◆ **Task statement**
Below this line is the material. Write out only its lines from the one containing "eisenstein-p2 proved this" through the one containing "whose line is", both kept, exactly.

◆ **Source data**
import Summits.BirchSwinnertonDyer.Rank1Residual.Additive.GreenbergVatsalTorsionRamifiedQuotient
import Summits.BirchSwinnertonDyer.Rank1Residual.X2.GreenbergVatsalTorsionLine
import HarnessLib

/-!
# Greenberg–Vatsal 2000, pp. 26–27 at a RAMIFIED quotient: "the order of `S^{Σ₀}_{A_i[p]}(ℚ_∞)` is
# independent of `i` since `A₁[p] ≅ A₂[p]`" under REMARK (2.9) (`D^{I_p} = 0`) and with the line
# `C[p] = A[p]^{I_p}` (the twisted / flipped ordinary datum of an additive potentially ordinary `p`,
# e.g. EVERY additive potentially ordinary or potentially multiplicative prime at `p = 3`) — the GV
# TRANSFER COUNT in the kernel, no image hypothesis (cell `b2b-bsdres`, team n1011, seat p12 (gen 4);
# row T-E3g-GV29 FILE 2; ROUTE-2 II.15.4 ARM α "`hirr ↦ E₁(ℚ)[p] = 0`", kernel half)

HONEST FRAMING (cell `b2b-bsdres`, run/shared/lean/b2b/bsd-rank1-residual/, verbatim in every
file): the goal of the cell is to DELETE the COMBINATION-SHAPED residual classes of the
Birch–Swinnerton-Dyer formula for ALL analytic-rank `≤ 1` elliptic curves over `ℚ` — "full BSD
formula for every rank `≤ 1` curve in class `C`" assembled STRICTLY from published theorems — so
that the rank-`≤ 1` remainder becomes exactly the CONSTRUCTION-SHAPED classes, which are TYPED
(missing-input `Prop`s), NOT attempted. This is not "finishing BSD". Team n1011: research routes on
CONSTRUCTION-SHAPED classes; prove what is provable now; no claim beyond stated classes; census
output = EVIDENCE, never a Literature fact; RESIDUAL-MAP marks UNCHANGED; nothing is booked by this
file. THEOREMS ONLY: no definition, no named fact; eisenstein-p2's `X2.GreenbergVatsalTorsionIso` /
`X2.GreenbergVatsalTorsionLine` are consumed BY NAME and untouched.

## What and why

GV p. 26: "for an odd prime `p`, the group `S_{A[p]}(ℚ_∞)` is determined just by the isomorphism
class of `A[p]` as a `G_ℚ`-module. This follows from the remark … `C[p] = μ_p` and `D[p]` is the
maximal quotient of `A[p]` on which `I_p` acts trivially"; p. 27: "by proposition (2.8), we have
`Sel^{Σ₀}_{E_i}(ℚ_∞)[p] = S^{Σ₀}_{A_i}(ℚ_∞)[p] ≅ S^{Σ₀}_{A_i[p]}(ℚ_∞)`. Furthermore, the order of this
group is independent of `i` since `A₁[p] ≅ A₂[p]` as `G_ℚ`-modules."

eisenstein-p2 proved this in the kernel for data on whose quotient `D` INERTIA ACTS TRIVIALLY and
whose line is MOVED by inertia (`X2.GreenbergVatsalTorsionLine.natCard_gvSelmer_inf_torsion_mul_eq_of_inertia`,
hypotheses `htriv_i`, `hgen_i`) — GV's printed shape (`C[p] ≅ μ_p` ramified, `D[p]` unramified). At an
ADDITIVE potentially ordinary prime with inertial character `ε̄ = ω^k`, `C[p]|_{I_p} = ω^{1−k}` and
`D[p]|_{I_p} = ω^k` (ROUTE-2 II.15.4): `D` is RAMIFIED (`D^{I} = 0`, Remark (2.9)) and, on the rows with
`k ≡ 1 (mod p−1)` — `e = p − 1`: EVERY additive potentially ordinary / potentially multiplicative
prime at `p = 3`, the `e = 4` rows at `5`, the `e = 6` rows at `7` (cc-typer-1's `TwistedOrdinaryLineAt`,
`Additive/MixedCongruenceTameness.lean`) — the line `C[p]` is FIXED pointwise by inertia: the roles
are FLIPPED, and the intrinsic description of the datum becomes **`C[p] = A[p]^{I_p}`** (the fixed
vectors), which every equivariant isomorphism respects trivially. THIS FILE:

* §1 `map_plus_eq_of_fixedPoints` — an equivariant `θ : N₁ ≃ N₂` carries `N₁⁺_v` onto `N₂⁺_v` as
  soon as `N_i⁺_v = N_i^{I_v}` (the TRANSPOSE of eisenstein-p2's `map_plus_eq_of_inertia`);
* §2 `natCard_gvSelmer_inf_torsion_mul_eq_of_divisible_invariants` — GV's two-module comparison
  WITHOUT `H⁰ = 0` in the Remark-(2.9) form: `#(S^{Σ₀}_{M₁}(L) ⊓ H¹[n])·#M₁^H[n] =
  #(S^{Σ₀}_{M₂}(L) ⊓ H¹[n])·#M₂^H[n]` for any `Γ_K`-isomorphism `θ : M₁[n] ≃ M₂[n]` carrying
  `M₁[n] ∩ M₁⁺_v` onto `M₂[n] ∩ M₂⁺_v`, the local hypotheses at `v ∣ p` being `M_i⁺_v` `n`-divisible
  and `H⁰(H ⊓ I_v, M_i/M_i⁺_v)` `n`-divisible inside itself (FILE 1
  `natCard_gvSelmer_torsion_of_divisible_invariants_of_finite` + eisenstein-p2's
  `natCard_gvSelmer_eq_of_equiv`); `…_of_invariants_eq_bot_of_fixedPoints` — the flipped-datum form
  (`D_i^{H ⊓ I_v} = 0`, `M_i[n] ∩ M_i⁺_v = M_i[n]^{I_v}`), for ANY `Γ_K`-isomorphism `θ : M₁[n] ≃ M₂[n]`;
* §3 the curve form: two elliptic curves `E₁`, `E₂` over a number field `K`, data `(C_{i,v})_{v∣p}`
  with `C_{i,v}` `p`-divisible, `(E_i[p^∞]/C_{i,v})^{H ⊓ I_v} = 0` and `E_i[p] ∩ C_{i,v} = E_i[p]^{I_v}`,
  `S₀ ⊇` the bad places `≠ p` of both, `E_i(L)[p^∞]` finite, and `θ : E₁[p] ≃ E₂[p]` equivariant
  (reducible `E_i[p]` allowed — NO irreducibility anywhere) ⟹
  `#(S^{S₀}_{E₁[p^∞]}(L) ⊓ H¹[p]) · #E₁(L)[p] = #(S^{S₀}_{E₂[p^∞]}(L) ⊓ H¹[p]) · #E₂(L)[p]`.

NOT here: the link `Sel_{p^∞}(E/ℚ_∞) = S(ℚ_∞)` at an additive `p` (T-RD-Δ), the `λ`-reading
(`μ = 0 ⟹ #S^{Σ₀}_A[p] = p^{λ+Σδ}`: Props. (2.5)/(2.8) second half, Cor. (2.3) — typed elsewhere, the
(2.5) fact needing the same Remark-(2.9) re-typing), the discharge of the three displayed local
hypotheses from `IsRamifiedOrdinaryLine` / `TwistedOrdinaryLineAt` data; any class theorem.

References: [GreenbergVatsal2000] §2 Prop. (2.8), Remark (2.9), pp. 26–27 (held text
`paper:arxiv-math_9906215`); ROUTE-2 II.15.4 (ARM α); eisenstein-p2 `X2/GreenbergVatsalTorsionIso.lean`,
`X2/GreenbergVatsalTorsionLine.lean`; cc-typer-1 `Additive/MixedCongruenceTameness.lean`.
-/

set_option autoImplicit false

◆ **Answer section**
eisenstein-p2 proved this in the kernel for data on whose quotient `D` INERTIA ACTS TRIVIALLY and
whose line is MOVED by inertia (`X2.GreenbergVatsalTorsionLine.natCard_gvSelmer_inf_torsion_mul_eq_of_inertia`,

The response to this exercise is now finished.